### Chi-Square Test for Independence (Example 1)

In [18]:
import pandas as pd
import numpy as np
from scipy.stats import chi2_contingency

# Create a contingency table
data=np.array([[50,30],[70,50]])
data
# Perform the Chi-Square Test
chi2, p_value, dof, expected = chi2_contingency(data)

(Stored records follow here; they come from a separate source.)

/-- Each of the four values is covered. [folklore] -/
theorem cov_gens (a b c d x : ℕ) (hx : x = a ∨ x = b ∨ x = c ∨ x = d) : Cov (gens a b c d) x := by
  by_cases h : x < 6
  · exact Or.inl h
  · refine Or.inr ?_
    simp only [gens, Finset.mem_filter, Finset.mem_insert, Finset.mem_singleton]
    exact ⟨hx, not_lt.1 h⟩

/-- **Transfer.** The local peeling conditions at `q = 9` imply them at every `q ≥ 5`.
[cite: ConnerGesmundoLandsbergVentura2022, Thm. 1.2] -/
theorem goodAt_of_five_le (hq : 5 ≤ q) : GoodAt q := by
  obtain ⟨h9r, h9c⟩ := goodAt_nine
  constructor
  · -- rows
    intro r
    unfold rowOkB
    rcases hri : rowInfo r with _ | ⟨i, k, pc⟩
    · rfl
    · simp only [Bool.and_eq_true, decide_eq_true_eq, Bool.or_eq_true, Bool.not_eq_true']
      -- renaming for the pair (r, pc): `pc` is plumbed from `r`, so `G₀` covering `r` suffices
      set G₀ := gens r.2.1.val r.2.2.val 0 0 with hG₀
      have hG₀c : G₀.card ≤ 4 := card_gens_le _ _ _ _
      have hr₀ : Cov2 G₀ r.2 := ⟨cov_gens _ _ _ _ _ (Or.inl rfl), cov_gens _ _ _ _ _ (Or.inr (Or.inl rfl))⟩
      obtain ⟨hinfo₀, hcov₀⟩ := rowInfo_ren hG₀c hq hr₀
      have hpc₀ : Cov2 G₀ pc.2 := hcov₀ i k pc hri
      rw [hri, Option.map_some] at hinfo₀
      obtain ⟨h1, h2, h3, h4⟩ := rowOkB_spec (h9r (renRow G₀ r)) hinfo₀
      refine ⟨⟨⟨?_, ?_⟩, h3⟩, ?_⟩
      · -- mutual inverse
        obtain ⟨hcinfo₀, hccov₀⟩ := colInfo_ren hG₀c hq hpc₀
        rw [hcinfo₀] at h1
        rcases hci : colInfo pc with _ | ⟨i', k', pr⟩
        · rw [hci] at h1
          simp at h1
        · rw [hci, Option.map_some] at h1
          simp only [Option.some.injEq, Prod.mk.injEq] at h1
          obtain ⟨hi, hk, h1⟩ := h1
          have hpr : Cov2 G₀ pr.2 := hccov₀ _ _ pr hci
          rw [hi, hk, renRow_injOn hG₀c hpr hr₀ h1]
      · -- non-zero pivot entry
        rwa [kgen_ren hG₀c hr₀ hpc₀] at h2
      · -- other entries of a row-round row
        rcases Bool.eq_false_or_eq_true k with hk | hk
        · refine Or.inr fun c hne => ?_
          -- renaming for the four indices of `r` and `c`
          set G := gens r.2.1.val r.2.2.val c.2.1.val c.2.2.val with hGdef
          have hGc : G.card ≤ 4 := card_gens_le _ _ _ _
          have hr' : Cov2 G r.2 :=
            ⟨cov_gens _ _ _ _ _ (Or.inl rfl), cov_gens _ _ _ _ _ (Or.inr (Or.inl rfl))⟩
          have hc' : Cov2 G c.2 := ⟨cov_gens _ _ _ _ _ (Or.inr (Or.inr (Or.inl rfl))),
            cov_gens _ _ _ _ _ (Or.inr (Or.inr (Or.inr rfl)))⟩
          obtain ⟨hinfo, hcov⟩ := rowInfo_ren hGc hq hr'
          have hpc : Cov2 G pc.2 := hcov i k pc hri
          rw [hri, Option.map_some] at hinfo
          obtain ⟨-, -, -, h4'⟩ := rowOkB_spec (h9r (renRow G r)) hinfo
          have hne' : kgen 9 (renRow G r) (renCol G c) ≠ 0 := by rwa [kgen_ren hGc hr' hc']
          rcases h4' hk (renCol G c) hne' with h5 | h5
          · exact Or.inl (renCol_injOn hGc hc' hpc h5)
          · refine Or.inr ?_
            unfold colRoundLt at h5 ⊢
            obtain ⟨hcinfo, -⟩ := colInfo_ren hGc hq hc'
            rw [hcinfo] at h5
            rcases hci : colInfo c with _ | ⟨i', k', pr⟩
            · rw [hci] at h5
              simp at h5
            · rw [hci, Option.map_some] at h5
              exact h5
        · exact Or.inl hk
  · -- columns
    intro c
    unfold colOkB
    rcases hci : colInfo c with _ | ⟨i, k, pr⟩
    · rfl
    · simp only [Bool.and_eq_true, decide_eq_true_eq, Bool.or_eq_true]
      set G₀ := gens c.2.1.val c.2.2.val 0 0 with hG₀
      have hG₀c : G₀.card ≤ 4 := card_gens_le _ _ _ _
      have hc₀ : Cov2 G₀ c.2 := ⟨cov_gens _ _ _ _ _ (Or.inl rfl), cov_gens _ _ _ _ _ (Or.inr (Or.inl rfl))⟩
      obtain ⟨hinfo₀, hcov₀⟩ := colInfo_ren hG₀c hq hc₀
      have hpr₀ : Cov2 G₀ pr.2 := hcov₀ i k pr hci
      rw [hci, Option.map_some] at hinfo₀
      obtain ⟨h1, h2, h3⟩ := colOkB_spec (h9c (renCol G₀ c)) hinfo₀
      refine ⟨⟨?_, h2⟩, ?_⟩
      · obtain ⟨hrinfo₀, hrcov₀⟩ := rowInfo_ren hG₀c hq hpr₀
        rw [hrinfo₀] at h1
        rcases hri : rowInfo pr with _ | ⟨i', k', pc⟩
        · rw [hri] at h1
          simp at h1
        · rw [hri, Option.map_some] at h1
          simp only [Option.some.injEq, Prod.mk.injEq] at h1
          obtain ⟨hi, hk, h1⟩ := h1
          have hpc : Cov2 G₀ pc.2 := hrcov₀ _ _ pc hri
          rw [hi, hk, renCol_injOn hG₀c hpc hc₀ h1]
      · rcases Bool.eq_false_or_eq_true k with hk | hk
        · exact Or.inl hk
        · refine Or.inr fun r hne => ?_
          set G := gens c.2.1.val c.2.2.val r.2.1.val r.2.2.val with hGdef
          have hGc : G.card ≤ 4 := card_gens_le _ _ _ _
          have hc' : Cov2 G c.2 :=
            ⟨cov_gens _ _ _ _ _ (Or.inl rfl), cov_gens _ _ _ _ _ (Or.inr (Or.inl rfl))⟩
          have hr' : Cov2 G r.2 := ⟨cov_gens _ _ _ _ _ (Or.inr (Or.inr (Or.inl rfl))),
            cov_gens _ _ _ _ _ (Or.inr (Or.inr (Or.inr rfl)))⟩
          obtain ⟨hinfo, hcov⟩ := colInfo_ren hGc hq hc'
          have hpr : Cov2 G pr.2 := hcov i k pr hci
          rw [hci, Option.map_some] at hinfo
          obtain ⟨-, -, h3'⟩ := colOkB_spec (h9c (renCol G c)) hinfo
          have hne' : kgen 9 (renRow G r) (renCol G c) ≠ 0 := by rwa [kgen_ren hGc hr' hc']
          rcases h3' hk (renRow G r) hne' with h5 | h5
          · exact Or.inl (renRow_injOn hGc hr' hpr h5)
          · refine Or.inr ?_
            unfold rowRoundLt at h5 ⊢
            obtain ⟨hrinfo, -⟩ := rowInfo_ren hGc hq hr'
            rw [hrinfo] at h5
            rcases hri : rowInfo r with _ | ⟨i', k', pc⟩
            · rw [hri] at h5
              simp at h5
            · rw [hri, Option.map_some] at h5
              exact h5
import Mathlib
import Literature.NumberTheory.EllipticCurves.RealLatticePeriodProofs
import Literature.NumberTheory.EllipticCurves.ComplexTorusAddProofs
import Literature.NumberTheory.EllipticCurves.UniformizationProofs
import HarnessLib

/-!
# Stub `stub_realDictionary` — crux `TorsionLogs.NeronTorsionSector`, line `registered`

The **real Weierstrass dictionary** of the identity component `x ≥ e₁` of the real curve
`y² = f(x) = 4x³ − g₂x − g₃` (`g₂, g₃ ∈ ℝ`, `g₂³ ≠ 27g₃²`, `e₁` the largest real root of `f`):
with `Λ` the lattice with invariants `g₂, g₃` (Uniformization Theorem, tree:
`PeriodPair.uniformization_holds`; it is a real lattice by `uniformization_unique_holds` +
`isReal_of_g₂_g₃_real`), `ω = Ω₀` its least positive real period and `X = ℘|ℝ`, `Y = ℘′|ℝ`
(`PeriodPair.weierstrassPRe`, `derivWeierstrassPRe`), we package everything the assembly of the crux
consumes as statements about plain real functions: `ω = 2∫_{e₁}^∞ dx/√f`, parity and
`ω`-periodicity, `X(ω/2) = e₁`, `Y(ω/2) = 0`, `Y² = f(X)`, the sign of `Y`, strict monotonicity
and surjectivity of `X : (0, ω/2) → (e₁, ∞)`, the incomplete integral `∫_{X u}^∞ dx/√f = u`,
`X′ = Y`, `Y′ = 6X² − g₂/2`, the chord addition law for `X` and `Y`, the duplication formulas, and
`X u = X v ↔ u ≡ ±v (mod ω)` on `(0, ω)`.

Everything is read off the tree's theory of `℘` of a real lattice
(`Literature/NumberTheory/EllipticCurves/RealLatticePeriodProofs.lean`,
`ComplexTorusAddProofs.lean`, `WeierstrassAdditionProofs.lean`,
`RealLatticePeriodHalfPeriodsProofs.lean`); the only new arguments are

* the identification `X(ω/2) = e₁`: `X(ω/2)` is a real root of `f` (`Y(ω/2) = 0`), it is `≤ e₁`
  because `f > 0` beyond `e₁`, and a root `e₁ > X(ω/2)` would be a value `X t`, `t ∈ (0, ω/2)`,
  with `f(X t) = (Y t)² > 0`;
* the incomplete integral, by the substitution `x = X(s)` on `(0, u)` (as in the tree's
  `IsReal.integral_Ioi_inv_sqrt_cubic_eq`, which is the case `u = ω/2`);
* real lattice points: a real `t ∈ Λ` with `|t| < ω` is `0`, with `0 < t < 2ω` is `ω`.

## References

* D. F. Lawden, *Elliptic Functions and Applications* (1989), §6.7, §6.8 (6.8.4), §6.11,
  §6.12 (6.12.4).
* E. T. Whittaker, G. N. Watson, *A Course of Modern Analysis*, §20.3, §20.32.
* M. Kontsevich, D. Zagier, *Periods* (2001), §1.2.
-/

-- single-conjunct summit: Sub = Summit, so the namespace segment repeats by design (CONVENTIONS §2)
set_option linter.dupNamespace false

noncomputable section

open Set MeasureTheory Filter Topology
open scoped PeriodPair

namespace Summit.KontsevichZagierPeriods.KontsevichZagierPeriods.Cruxes.NeronTorsionSector.Translation

variable {L : PeriodPair}

/-! ### Real lattice points -/

/-- A real lattice point `t` of a real lattice with `|t| < Ω₀` is `0` (minimality of `Ω₀`, and
`−t ∈ Λ`). [folklore] -/
theorem eq_zero_of_ofReal_mem_lattice (hR : L.IsReal) {t : ℝ} (ht : (t : ℂ) ∈ L.lattice)
    (h1 : -L.minRealPeriod < t) (h2 : t < L.minRealPeriod) : t = 0 := by
  by_contra h0
  rcases lt_or_gt_of_ne h0 with h | h
  · have hmem : ((-t : ℝ) : ℂ) ∈ L.lattice := by
      rw [Complex.ofReal_neg]
      exact neg_mem ht
    have := hR.minRealPeriod_le ⟨by linarith, hmem⟩
    linarith
  · have := hR.minRealPeriod_le ⟨h, ht⟩
    linarith

/-- A real lattice point `t` of a real lattice with `0 < t < 2Ω₀` is `Ω₀`. [folklore] -/
theorem eq_minRealPeriod_of_ofReal_mem_lattice (hR : L.IsReal) {t : ℝ} (ht : (t : ℂ) ∈ L.lattice)
    (h1 : 0 < t) (h2 : t < 2 * L.minRealPeriod) : t = L.minRealPeriod := by
  have hle := hR.minRealPeriod_le ⟨h1, ht⟩
  have hmem : ((t - L.minRealPeriod : ℝ) : ℂ) ∈ L.lattice := by
    rw [Complex.ofReal_sub]
    exact sub_mem ht hR.minRealPeriod_mem_lattice
  have := eq_zero_of_ofReal_mem_lattice hR hmem (by linarith) (by linarith)
  linarith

print(f"Chi-squere statistics : {chi2:.3f}")
print(f"P_value : {p_value:.3f}")
print("Degree of freedom : ",dof)
print("Expected frequency : ",expected)


# Interpretation
alpha = 0.05
if p_value < alpha:
    print("Reject the null hypothesis: Gender and product preference are dependent.")
else:
    print("Fail to reject the null hypothesis: Gender and product preference are independent.")

Chi-squere statistics : 0.195
P_value : 0.659
Degree of freedom :  1
Expected frequency :  [[48. 32.]
 [72. 48.]]
Fail to reject the null hypothesis: Gender and product preference are independent.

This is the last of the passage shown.